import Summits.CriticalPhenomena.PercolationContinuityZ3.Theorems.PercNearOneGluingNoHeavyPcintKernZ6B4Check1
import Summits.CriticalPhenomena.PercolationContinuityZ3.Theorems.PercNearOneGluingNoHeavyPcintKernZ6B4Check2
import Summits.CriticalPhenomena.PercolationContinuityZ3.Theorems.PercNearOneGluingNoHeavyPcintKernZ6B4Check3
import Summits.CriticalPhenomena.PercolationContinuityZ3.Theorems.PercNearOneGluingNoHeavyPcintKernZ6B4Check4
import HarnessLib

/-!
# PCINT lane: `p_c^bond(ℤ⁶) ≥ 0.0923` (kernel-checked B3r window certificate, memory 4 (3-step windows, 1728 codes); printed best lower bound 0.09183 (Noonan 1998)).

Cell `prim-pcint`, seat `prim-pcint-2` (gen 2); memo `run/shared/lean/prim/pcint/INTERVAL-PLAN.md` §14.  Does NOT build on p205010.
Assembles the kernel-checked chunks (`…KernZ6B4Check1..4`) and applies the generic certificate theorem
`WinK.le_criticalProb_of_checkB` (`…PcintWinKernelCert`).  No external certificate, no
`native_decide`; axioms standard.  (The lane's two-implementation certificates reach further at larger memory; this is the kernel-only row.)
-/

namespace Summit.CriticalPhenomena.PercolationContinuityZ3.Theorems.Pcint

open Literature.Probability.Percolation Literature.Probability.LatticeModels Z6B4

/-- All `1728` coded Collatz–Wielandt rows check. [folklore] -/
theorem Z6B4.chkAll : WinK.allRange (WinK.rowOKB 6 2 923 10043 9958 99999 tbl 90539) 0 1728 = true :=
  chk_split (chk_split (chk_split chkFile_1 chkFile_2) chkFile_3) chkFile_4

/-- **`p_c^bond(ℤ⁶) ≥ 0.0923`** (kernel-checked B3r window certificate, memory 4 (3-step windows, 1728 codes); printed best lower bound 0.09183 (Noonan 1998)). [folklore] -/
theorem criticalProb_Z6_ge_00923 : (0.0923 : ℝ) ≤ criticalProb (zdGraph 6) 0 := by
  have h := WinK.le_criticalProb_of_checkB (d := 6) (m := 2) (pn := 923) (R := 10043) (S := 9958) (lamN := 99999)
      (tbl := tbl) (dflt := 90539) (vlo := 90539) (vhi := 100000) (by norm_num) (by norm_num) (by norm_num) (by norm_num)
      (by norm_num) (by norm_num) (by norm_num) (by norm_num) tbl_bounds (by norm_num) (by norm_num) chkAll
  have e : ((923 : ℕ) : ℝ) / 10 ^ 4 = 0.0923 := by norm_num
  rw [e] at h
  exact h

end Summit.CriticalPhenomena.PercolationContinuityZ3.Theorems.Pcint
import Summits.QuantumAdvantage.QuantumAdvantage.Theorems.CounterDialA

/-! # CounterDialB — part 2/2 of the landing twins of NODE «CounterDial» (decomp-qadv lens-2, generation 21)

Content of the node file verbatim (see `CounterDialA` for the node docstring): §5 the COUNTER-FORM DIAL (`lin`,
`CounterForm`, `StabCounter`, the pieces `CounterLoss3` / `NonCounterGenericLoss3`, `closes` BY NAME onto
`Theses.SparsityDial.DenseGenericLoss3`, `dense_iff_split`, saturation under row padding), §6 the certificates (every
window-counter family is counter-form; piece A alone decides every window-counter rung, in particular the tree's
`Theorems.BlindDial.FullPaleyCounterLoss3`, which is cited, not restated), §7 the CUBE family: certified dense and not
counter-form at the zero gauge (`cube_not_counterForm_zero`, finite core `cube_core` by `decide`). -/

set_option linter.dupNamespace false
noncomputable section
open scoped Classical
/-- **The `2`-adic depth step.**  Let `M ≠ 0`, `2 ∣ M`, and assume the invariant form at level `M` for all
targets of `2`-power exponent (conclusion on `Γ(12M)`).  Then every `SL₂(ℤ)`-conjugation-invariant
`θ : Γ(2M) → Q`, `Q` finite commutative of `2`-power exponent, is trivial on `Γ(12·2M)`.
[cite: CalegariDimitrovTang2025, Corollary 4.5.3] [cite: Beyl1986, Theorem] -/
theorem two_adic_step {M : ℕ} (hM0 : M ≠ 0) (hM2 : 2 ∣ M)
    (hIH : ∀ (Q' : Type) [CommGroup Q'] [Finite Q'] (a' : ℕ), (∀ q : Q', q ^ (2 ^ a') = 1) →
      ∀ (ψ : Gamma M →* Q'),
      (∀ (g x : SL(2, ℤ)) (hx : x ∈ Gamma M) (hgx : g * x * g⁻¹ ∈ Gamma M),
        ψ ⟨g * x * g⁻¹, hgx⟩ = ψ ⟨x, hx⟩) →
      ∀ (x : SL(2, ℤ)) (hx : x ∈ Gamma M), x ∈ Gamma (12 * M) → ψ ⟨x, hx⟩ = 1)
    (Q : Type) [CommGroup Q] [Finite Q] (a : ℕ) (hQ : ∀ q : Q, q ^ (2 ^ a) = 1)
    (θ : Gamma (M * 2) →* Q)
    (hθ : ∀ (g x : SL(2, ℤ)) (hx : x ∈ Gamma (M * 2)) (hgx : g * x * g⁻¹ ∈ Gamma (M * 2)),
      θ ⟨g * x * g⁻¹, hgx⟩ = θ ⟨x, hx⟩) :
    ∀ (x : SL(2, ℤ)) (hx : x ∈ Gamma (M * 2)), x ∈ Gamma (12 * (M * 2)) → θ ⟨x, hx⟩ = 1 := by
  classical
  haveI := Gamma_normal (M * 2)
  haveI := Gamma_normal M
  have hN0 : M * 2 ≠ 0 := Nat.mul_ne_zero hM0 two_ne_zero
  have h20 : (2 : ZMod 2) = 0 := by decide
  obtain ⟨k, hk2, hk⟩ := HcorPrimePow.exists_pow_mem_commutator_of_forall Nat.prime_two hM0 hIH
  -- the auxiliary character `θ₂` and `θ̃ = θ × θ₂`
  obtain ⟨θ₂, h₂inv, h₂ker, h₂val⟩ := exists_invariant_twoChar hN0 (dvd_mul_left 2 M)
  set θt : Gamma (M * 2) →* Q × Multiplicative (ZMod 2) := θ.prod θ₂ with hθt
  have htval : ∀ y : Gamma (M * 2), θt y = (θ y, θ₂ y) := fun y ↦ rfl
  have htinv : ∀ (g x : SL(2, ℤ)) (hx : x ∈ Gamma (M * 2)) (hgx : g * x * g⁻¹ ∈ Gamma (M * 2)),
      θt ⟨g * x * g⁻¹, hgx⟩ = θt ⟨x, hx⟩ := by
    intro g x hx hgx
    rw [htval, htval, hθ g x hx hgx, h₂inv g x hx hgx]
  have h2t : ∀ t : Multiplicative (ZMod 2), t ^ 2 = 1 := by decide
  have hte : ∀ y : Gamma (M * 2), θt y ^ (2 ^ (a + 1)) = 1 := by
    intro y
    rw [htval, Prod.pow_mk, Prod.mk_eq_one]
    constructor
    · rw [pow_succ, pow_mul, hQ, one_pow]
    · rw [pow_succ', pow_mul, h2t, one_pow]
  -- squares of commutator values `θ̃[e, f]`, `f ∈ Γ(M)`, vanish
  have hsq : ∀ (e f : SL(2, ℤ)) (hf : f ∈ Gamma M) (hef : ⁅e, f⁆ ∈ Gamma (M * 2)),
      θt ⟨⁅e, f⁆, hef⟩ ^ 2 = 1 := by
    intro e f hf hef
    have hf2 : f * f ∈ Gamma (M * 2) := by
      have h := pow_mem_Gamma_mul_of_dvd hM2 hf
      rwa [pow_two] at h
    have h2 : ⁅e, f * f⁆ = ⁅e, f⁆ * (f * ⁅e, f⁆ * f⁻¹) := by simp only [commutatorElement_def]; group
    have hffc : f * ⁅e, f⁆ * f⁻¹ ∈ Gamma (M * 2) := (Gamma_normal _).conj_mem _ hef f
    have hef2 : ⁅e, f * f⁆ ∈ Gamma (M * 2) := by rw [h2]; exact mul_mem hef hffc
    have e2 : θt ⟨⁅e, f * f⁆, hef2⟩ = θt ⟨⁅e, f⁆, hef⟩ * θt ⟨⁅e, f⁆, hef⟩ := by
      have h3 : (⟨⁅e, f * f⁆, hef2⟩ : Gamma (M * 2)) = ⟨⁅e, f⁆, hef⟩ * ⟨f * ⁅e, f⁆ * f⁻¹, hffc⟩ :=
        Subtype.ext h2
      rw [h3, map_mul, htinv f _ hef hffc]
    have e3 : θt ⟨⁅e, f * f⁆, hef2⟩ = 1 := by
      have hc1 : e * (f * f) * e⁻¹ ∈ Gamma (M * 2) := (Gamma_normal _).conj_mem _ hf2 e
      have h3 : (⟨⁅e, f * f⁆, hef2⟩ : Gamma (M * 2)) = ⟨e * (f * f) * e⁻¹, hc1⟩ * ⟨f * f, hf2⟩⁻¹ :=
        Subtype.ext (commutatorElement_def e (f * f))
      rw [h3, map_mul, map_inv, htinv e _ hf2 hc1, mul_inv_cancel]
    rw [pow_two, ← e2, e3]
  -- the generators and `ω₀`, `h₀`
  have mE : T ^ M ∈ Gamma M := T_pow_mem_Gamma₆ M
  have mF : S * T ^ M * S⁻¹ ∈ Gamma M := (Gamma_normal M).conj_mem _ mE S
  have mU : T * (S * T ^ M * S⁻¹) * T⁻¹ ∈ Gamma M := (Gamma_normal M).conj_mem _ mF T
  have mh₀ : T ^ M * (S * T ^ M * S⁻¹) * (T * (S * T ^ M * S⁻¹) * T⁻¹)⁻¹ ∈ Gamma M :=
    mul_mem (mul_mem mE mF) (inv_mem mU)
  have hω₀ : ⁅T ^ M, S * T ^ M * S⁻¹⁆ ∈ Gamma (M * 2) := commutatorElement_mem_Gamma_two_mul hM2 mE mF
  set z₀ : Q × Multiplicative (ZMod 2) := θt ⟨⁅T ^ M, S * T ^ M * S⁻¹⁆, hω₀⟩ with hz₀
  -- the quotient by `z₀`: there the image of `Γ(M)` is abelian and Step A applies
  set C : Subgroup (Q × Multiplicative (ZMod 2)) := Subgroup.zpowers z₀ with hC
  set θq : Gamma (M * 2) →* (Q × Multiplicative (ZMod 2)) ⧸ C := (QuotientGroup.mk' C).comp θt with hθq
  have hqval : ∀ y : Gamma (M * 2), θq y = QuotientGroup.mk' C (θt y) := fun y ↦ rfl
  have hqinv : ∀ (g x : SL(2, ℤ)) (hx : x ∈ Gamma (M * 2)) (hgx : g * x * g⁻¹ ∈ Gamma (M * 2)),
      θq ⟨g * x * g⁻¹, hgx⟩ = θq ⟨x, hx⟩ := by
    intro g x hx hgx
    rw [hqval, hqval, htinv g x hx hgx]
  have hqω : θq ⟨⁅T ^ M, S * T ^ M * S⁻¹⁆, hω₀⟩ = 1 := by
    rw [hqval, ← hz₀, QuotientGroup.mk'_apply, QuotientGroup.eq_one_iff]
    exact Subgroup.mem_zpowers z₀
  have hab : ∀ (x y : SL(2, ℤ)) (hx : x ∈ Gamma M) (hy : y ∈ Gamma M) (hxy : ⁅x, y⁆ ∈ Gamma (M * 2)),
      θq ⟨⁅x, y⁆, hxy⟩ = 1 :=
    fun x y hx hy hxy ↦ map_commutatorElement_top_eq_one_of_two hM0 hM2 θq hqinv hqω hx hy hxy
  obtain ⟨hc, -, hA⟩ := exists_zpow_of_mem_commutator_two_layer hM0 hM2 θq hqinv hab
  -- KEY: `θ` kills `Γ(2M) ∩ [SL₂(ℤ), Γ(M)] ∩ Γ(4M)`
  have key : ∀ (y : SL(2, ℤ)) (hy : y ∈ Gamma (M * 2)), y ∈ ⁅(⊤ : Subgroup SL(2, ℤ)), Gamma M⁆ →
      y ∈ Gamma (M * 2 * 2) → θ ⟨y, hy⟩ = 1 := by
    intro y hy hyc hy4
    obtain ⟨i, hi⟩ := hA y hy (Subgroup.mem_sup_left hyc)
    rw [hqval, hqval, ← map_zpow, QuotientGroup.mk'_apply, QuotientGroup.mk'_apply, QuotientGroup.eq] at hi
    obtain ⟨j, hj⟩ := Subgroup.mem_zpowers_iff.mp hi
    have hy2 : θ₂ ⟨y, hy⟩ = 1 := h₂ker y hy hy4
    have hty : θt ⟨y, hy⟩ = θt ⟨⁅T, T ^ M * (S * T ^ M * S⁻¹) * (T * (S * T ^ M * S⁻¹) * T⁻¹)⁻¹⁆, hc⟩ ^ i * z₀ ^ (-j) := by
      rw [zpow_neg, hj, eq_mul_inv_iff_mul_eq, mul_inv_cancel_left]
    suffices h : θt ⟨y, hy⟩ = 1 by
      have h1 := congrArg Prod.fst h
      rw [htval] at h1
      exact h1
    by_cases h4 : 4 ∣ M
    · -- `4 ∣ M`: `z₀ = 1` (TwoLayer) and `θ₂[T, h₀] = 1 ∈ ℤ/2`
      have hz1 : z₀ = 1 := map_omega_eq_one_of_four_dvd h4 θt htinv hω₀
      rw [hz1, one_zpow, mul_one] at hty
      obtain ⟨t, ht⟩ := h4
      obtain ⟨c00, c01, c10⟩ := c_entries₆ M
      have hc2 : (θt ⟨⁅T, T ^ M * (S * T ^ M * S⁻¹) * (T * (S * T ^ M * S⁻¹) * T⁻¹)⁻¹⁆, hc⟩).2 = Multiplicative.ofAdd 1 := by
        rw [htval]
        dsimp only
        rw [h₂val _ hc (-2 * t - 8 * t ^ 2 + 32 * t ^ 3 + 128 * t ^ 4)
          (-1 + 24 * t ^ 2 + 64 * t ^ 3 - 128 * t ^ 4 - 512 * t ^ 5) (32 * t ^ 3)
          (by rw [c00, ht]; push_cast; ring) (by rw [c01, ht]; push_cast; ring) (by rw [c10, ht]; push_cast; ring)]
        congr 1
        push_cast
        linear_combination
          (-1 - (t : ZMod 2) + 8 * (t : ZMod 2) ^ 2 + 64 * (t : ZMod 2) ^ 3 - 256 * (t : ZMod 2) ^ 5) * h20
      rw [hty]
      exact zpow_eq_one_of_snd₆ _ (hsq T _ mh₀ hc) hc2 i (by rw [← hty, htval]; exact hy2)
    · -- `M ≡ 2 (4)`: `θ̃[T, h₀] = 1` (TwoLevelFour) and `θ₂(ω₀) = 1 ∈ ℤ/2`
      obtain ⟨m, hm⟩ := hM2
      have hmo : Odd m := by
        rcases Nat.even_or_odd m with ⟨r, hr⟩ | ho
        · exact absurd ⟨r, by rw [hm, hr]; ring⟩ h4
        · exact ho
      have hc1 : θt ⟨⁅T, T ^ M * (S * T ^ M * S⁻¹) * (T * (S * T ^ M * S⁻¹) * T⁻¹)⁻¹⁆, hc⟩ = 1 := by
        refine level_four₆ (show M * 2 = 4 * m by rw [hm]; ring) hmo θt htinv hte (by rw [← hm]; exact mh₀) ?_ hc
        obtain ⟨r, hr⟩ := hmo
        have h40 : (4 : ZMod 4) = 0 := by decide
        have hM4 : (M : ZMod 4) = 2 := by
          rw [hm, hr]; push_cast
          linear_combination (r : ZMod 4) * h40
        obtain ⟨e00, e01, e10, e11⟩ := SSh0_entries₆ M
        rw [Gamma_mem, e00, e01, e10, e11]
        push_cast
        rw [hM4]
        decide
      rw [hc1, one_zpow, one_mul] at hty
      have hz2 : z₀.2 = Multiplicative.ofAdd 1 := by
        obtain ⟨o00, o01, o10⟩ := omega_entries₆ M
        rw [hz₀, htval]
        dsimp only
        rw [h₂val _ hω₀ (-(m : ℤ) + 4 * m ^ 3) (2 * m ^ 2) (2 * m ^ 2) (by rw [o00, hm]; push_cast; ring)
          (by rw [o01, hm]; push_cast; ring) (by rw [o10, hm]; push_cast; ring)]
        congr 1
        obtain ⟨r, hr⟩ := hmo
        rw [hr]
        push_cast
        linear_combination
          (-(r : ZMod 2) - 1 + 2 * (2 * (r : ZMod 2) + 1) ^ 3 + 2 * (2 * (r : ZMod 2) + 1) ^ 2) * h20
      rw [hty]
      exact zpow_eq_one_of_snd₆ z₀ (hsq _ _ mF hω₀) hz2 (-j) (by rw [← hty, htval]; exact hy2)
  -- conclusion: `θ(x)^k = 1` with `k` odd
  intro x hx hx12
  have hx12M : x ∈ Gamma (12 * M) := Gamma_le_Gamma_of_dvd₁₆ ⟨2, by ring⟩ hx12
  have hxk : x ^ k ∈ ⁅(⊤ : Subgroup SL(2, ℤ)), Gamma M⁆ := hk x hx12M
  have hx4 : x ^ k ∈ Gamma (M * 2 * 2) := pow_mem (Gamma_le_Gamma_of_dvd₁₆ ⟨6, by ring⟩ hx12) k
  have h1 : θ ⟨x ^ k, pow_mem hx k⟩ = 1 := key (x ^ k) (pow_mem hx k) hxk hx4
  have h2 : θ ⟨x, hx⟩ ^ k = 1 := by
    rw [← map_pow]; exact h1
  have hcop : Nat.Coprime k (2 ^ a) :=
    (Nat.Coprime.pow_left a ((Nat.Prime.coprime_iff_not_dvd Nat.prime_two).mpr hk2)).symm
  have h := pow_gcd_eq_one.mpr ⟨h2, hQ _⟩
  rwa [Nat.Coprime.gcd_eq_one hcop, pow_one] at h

EXERCISE DESCRIPTION
Could you return every line from the entries above in which the string "import" occurs?

TASK RESULT
import Summits.CriticalPhenomena.PercolationContinuityZ3.Theorems.PercNearOneGluingNoHeavyPcintKernZ6B4Check1
import Summits.CriticalPhenomena.PercolationContinuityZ3.Theorems.PercNearOneGluingNoHeavyPcintKernZ6B4Check2
import Summits.CriticalPhenomena.PercolationContinuityZ3.Theorems.PercNearOneGluingNoHeavyPcintKernZ6B4Check3
import Summits.CriticalPhenomena.PercolationContinuityZ3.Theorems.PercNearOneGluingNoHeavyPcintKernZ6B4Check4
import HarnessLib
import Summits.QuantumAdvantage.QuantumAdvantage.Theorems.CounterDialA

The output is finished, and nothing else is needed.